There’s an opportunity for there to be a space – a digital home so to speak – for everything customers need to be successful – a center of excellence – but with community permeating all aspects of this – so the conversation is not to the community as much as it is with the community. It would touch all aspects: help, learning, connection, discovery, and thought leadership.

Adrian Speyer, “Centers of Excellence: The Next Big Thing for Community”

My Takeaways

  1. Communities should be the central hub for all customers to be successful along their journey – from pre-sales to learning best practices
  2. Communities should “broaden their horizons” and move past being just a support community.
    • Stop using the word “support” and use “success”
    • Focus on outcomes – what makes the customer happy (max ROI)
  3. Stop working in a silo. Think laterally and involve teams in a “Center of Excellence Advisory Board”
  4. Understand your customers by building personas.
  5. Focus on your members, finding the right people to run the community, and develop a robust plan (don’t just wing it).
  6. This takes time so don’t expect immediate results. Rather, focus on micro-successes.

My Action Items

  1. Redefine my communities as Centers of Excellence where customers find value beyond support and focus on highlighting content that will make them successful such as virtual events to connect with peers to discuss strategy and share their experiences (best practices and pitfalls).
    • Extend CoE concept to internal teams – product, engineers and developers. Hearing product feedback will help make the product better, improving customer experience and building trust in the company.
  2. Reach out to other teams – especially those in the field – to better understand what is keeping their customers from being successful (e.g. knowledge gaps) and develop community opportunities for them to connect and learn from others.
  3. Empower customers by partnering with them to develop customer-led/focused community programs so that they can share their success stories with others.

Thought follower…and proud of it!

So many people want to be thought leaders – but what’s the point of leading if no one is following?

There are so many influential and brilliant community managers creating amazing content – books, articles, webinars, videos – that I’d like to start highlighting them as a thought follower.
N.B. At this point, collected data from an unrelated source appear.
variable {M Γ₀} in
/-- **The coefficient identity for the congruence brick**: for a torus element `t` with
`β := Γ₀ · auxResW₀ t · Γ₀⁻¹ − 1`, `res((t′ − 1) • 1₃) · A_l = Σ_m β_{m l} · A_m`.
[cite: Deligne1971TravauxShimura, Prop. 1.15 p. 132] -/
theorem resMatrix_sub_one_mul_latticeMul (t : ↥(torusFinAdelic M)) (l : Fin 1 × Fin (Module.finrank ℚ M)) :
    resMatrix (Algebra.TensorProduct.basis finAdeleQ (ratBasis M))
          (((torusToTensorFin M t : finAdeleQ ⊗[ℚ] M) - 1) • (1 : Matrix (Fin 3) (Fin 3) (finAdeleQ ⊗[ℚ] M))) *
        (latticeMul M Γ₀ l).map (algebraMap ℚ finAdeleQ) =
      ∑ m : Fin 1 × Fin (Module.finrank ℚ M),
        ((Γ₀ : Matrix (Fin 1 × Fin (Module.finrank ℚ M)) (Fin 1 × Fin (Module.finrank ℚ M)) ℚ).map
                (algebraMap ℚ finAdeleQ) *
              ((auxResW₀ M t : GL (Fin 1 × Fin (Module.finrank ℚ M)) finAdeleQ) :
                Matrix (Fin 1 × Fin (Module.finrank ℚ M)) (Fin 1 × Fin (Module.finrank ℚ M)) finAdeleQ) *
              ((Γ₀⁻¹ : GL (Fin 1 × Fin (Module.finrank ℚ M)) ℚ) :
                Matrix (Fin 1 × Fin (Module.finrank ℚ M)) (Fin 1 × Fin (Module.finrank ℚ M)) ℚ).map
                (algebraMap ℚ finAdeleQ) -
            1) m l •
          (latticeMul M Γ₀ m).map (algebraMap ℚ finAdeleQ) := by
  classical
  obtain ⟨s, hs⟩ : ∃ s : finAdeleQ ⊗[ℚ] M, s = (torusToTensorFin M t : finAdeleQ ⊗[ℚ] M) := ⟨_, rfl⟩
  obtain ⟨P, hP⟩ : ∃ P : Matrix (Fin 1 × Fin (Module.finrank ℚ M)) (Fin 1 × Fin (Module.finrank ℚ M)) finAdeleQ,
      P = (Γ₀ : Matrix (Fin 1 × Fin (Module.finrank ℚ M)) (Fin 1 × Fin (Module.finrank ℚ M)) ℚ).map
        (algebraMap ℚ finAdeleQ) := ⟨_, rfl⟩
  obtain ⟨G, hG⟩ : ∃ G : Matrix (Fin 1 × Fin (Module.finrank ℚ M)) (Fin 1 × Fin (Module.finrank ℚ M)) finAdeleQ,
      G = ((Γ₀⁻¹ : GL (Fin 1 × Fin (Module.finrank ℚ M)) ℚ) :
        Matrix (Fin 1 × Fin (Module.finrank ℚ M)) (Fin 1 × Fin (Module.finrank ℚ M)) ℚ).map (algebraMap ℚ finAdeleQ) :=
    ⟨_, rfl⟩
  rw [← hs, ← hP, ← hG]
  -- `(s - 1)(1 ⊗ c₀ l) = Σ_m β_{ml} (1 ⊗ c₀ m)`
  have hkey : (s - 1) * ((1 : finAdeleQ) ⊗ₜ[ℚ] latticeVec M Γ₀ l) =
      ∑ m, (P * ((auxResW₀ M t : GL (Fin 1 × Fin (Module.finrank ℚ M)) finAdeleQ) :
          Matrix (Fin 1 × Fin (Module.finrank ℚ M)) (Fin 1 × Fin (Module.finrank ℚ M)) finAdeleQ) * G - 1) m l •
        ((1 : finAdeleQ) ⊗ₜ[ℚ] latticeVec M Γ₀ m) := by
    have h1 : ((1 : finAdeleQ) ⊗ₜ[ℚ] latticeVec M Γ₀ l : finAdeleQ ⊗[ℚ] M) =
        ∑ m, (1 : Matrix (Fin 1 × Fin (Module.finrank ℚ M)) (Fin 1 × Fin (Module.finrank ℚ M)) finAdeleQ) m l •
          ((1 : finAdeleQ) ⊗ₜ[ℚ] latticeVec M Γ₀ m) := by
      simp_rw [Matrix.one_apply, ite_smul, one_smul, zero_smul]
      rw [Finset.sum_ite_eq' Finset.univ l, if_pos (Finset.mem_univ l)]
    rw [sub_mul, one_mul, mul_tmul_latticeVec M Γ₀ s l, hs, ← coe_auxResW₀, ← hP, ← hG]
    conv_lhs => rw [h1]
    rw [← Finset.sum_sub_distrib]
    refine Finset.sum_congr rfl fun m _ => ?_
    rw [Matrix.sub_apply, sub_smul]
  -- read the identity through `res((·) • 1₃)`
  calc resMatrix (Algebra.TensorProduct.basis finAdeleQ (ratBasis M)) ((s - 1) • (1 : Matrix (Fin 3) (Fin 3) (finAdeleQ ⊗[ℚ] M))) *
        (latticeMul M Γ₀ l).map (algebraMap ℚ finAdeleQ)
      = resMatrix (Algebra.TensorProduct.basis finAdeleQ (ratBasis M))
          (((s - 1) * ((1 : finAdeleQ) ⊗ₜ[ℚ] latticeVec M Γ₀ l)) • (1 : Matrix (Fin 3) (Fin 3) (finAdeleQ ⊗[ℚ] M))) := by
        rw [latticeMul_map, ← map_mul, Matrix.smul_mul, Matrix.one_mul, smul_smul]
    _ = ∑ m, (P * ((auxResW₀ M t : GL (Fin 1 × Fin (Module.finrank ℚ M)) finAdeleQ) :
          Matrix (Fin 1 × Fin (Module.finrank ℚ M)) (Fin 1 × Fin (Module.finrank ℚ M)) finAdeleQ) * G - 1) m l •
        (latticeMul M Γ₀ m).map (algebraMap ℚ finAdeleQ) := by
        rw [hkey, Finset.sum_smul, map_sum]
        refine Finset.sum_congr rfl fun m _ => ?_
        rw [smul_assoc, resMatrix_smul, latticeMul_map]

end Vectors

end Literature.AlgebraicGeometry.ShimuraVarieties.UnitaryCanonicalModel.Aux

end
Author Todd Henry said in his article Forget Thought Leaders – We Need more “Thought Followers”

[Thought Followers]…are people who immerse themselves in the brilliant, challenging thoughts of others, commune with great minds, and then follow their own thoughts wherever they might lead. They have a disciplined Study Plan that challenges them to think about important problems and allows them to stretch their thoughts and explore uncomfortable places.

They aren’t afraid to humbly submit to the great insights of others and consider their implications to their own work. They are fiercely curious. They love process. They set aside time to savor great writing. They understand that brilliant ideas are excavated and assembled, not self-generated.

And this is what I plan to do starting in 2022 whether it’s listening to a podcast, reading a book or article, or watching a webinar or conference session. I’ll summarize each with my top 3 takeaways followed by my action items. I hope to follow my summary posts with my results as well!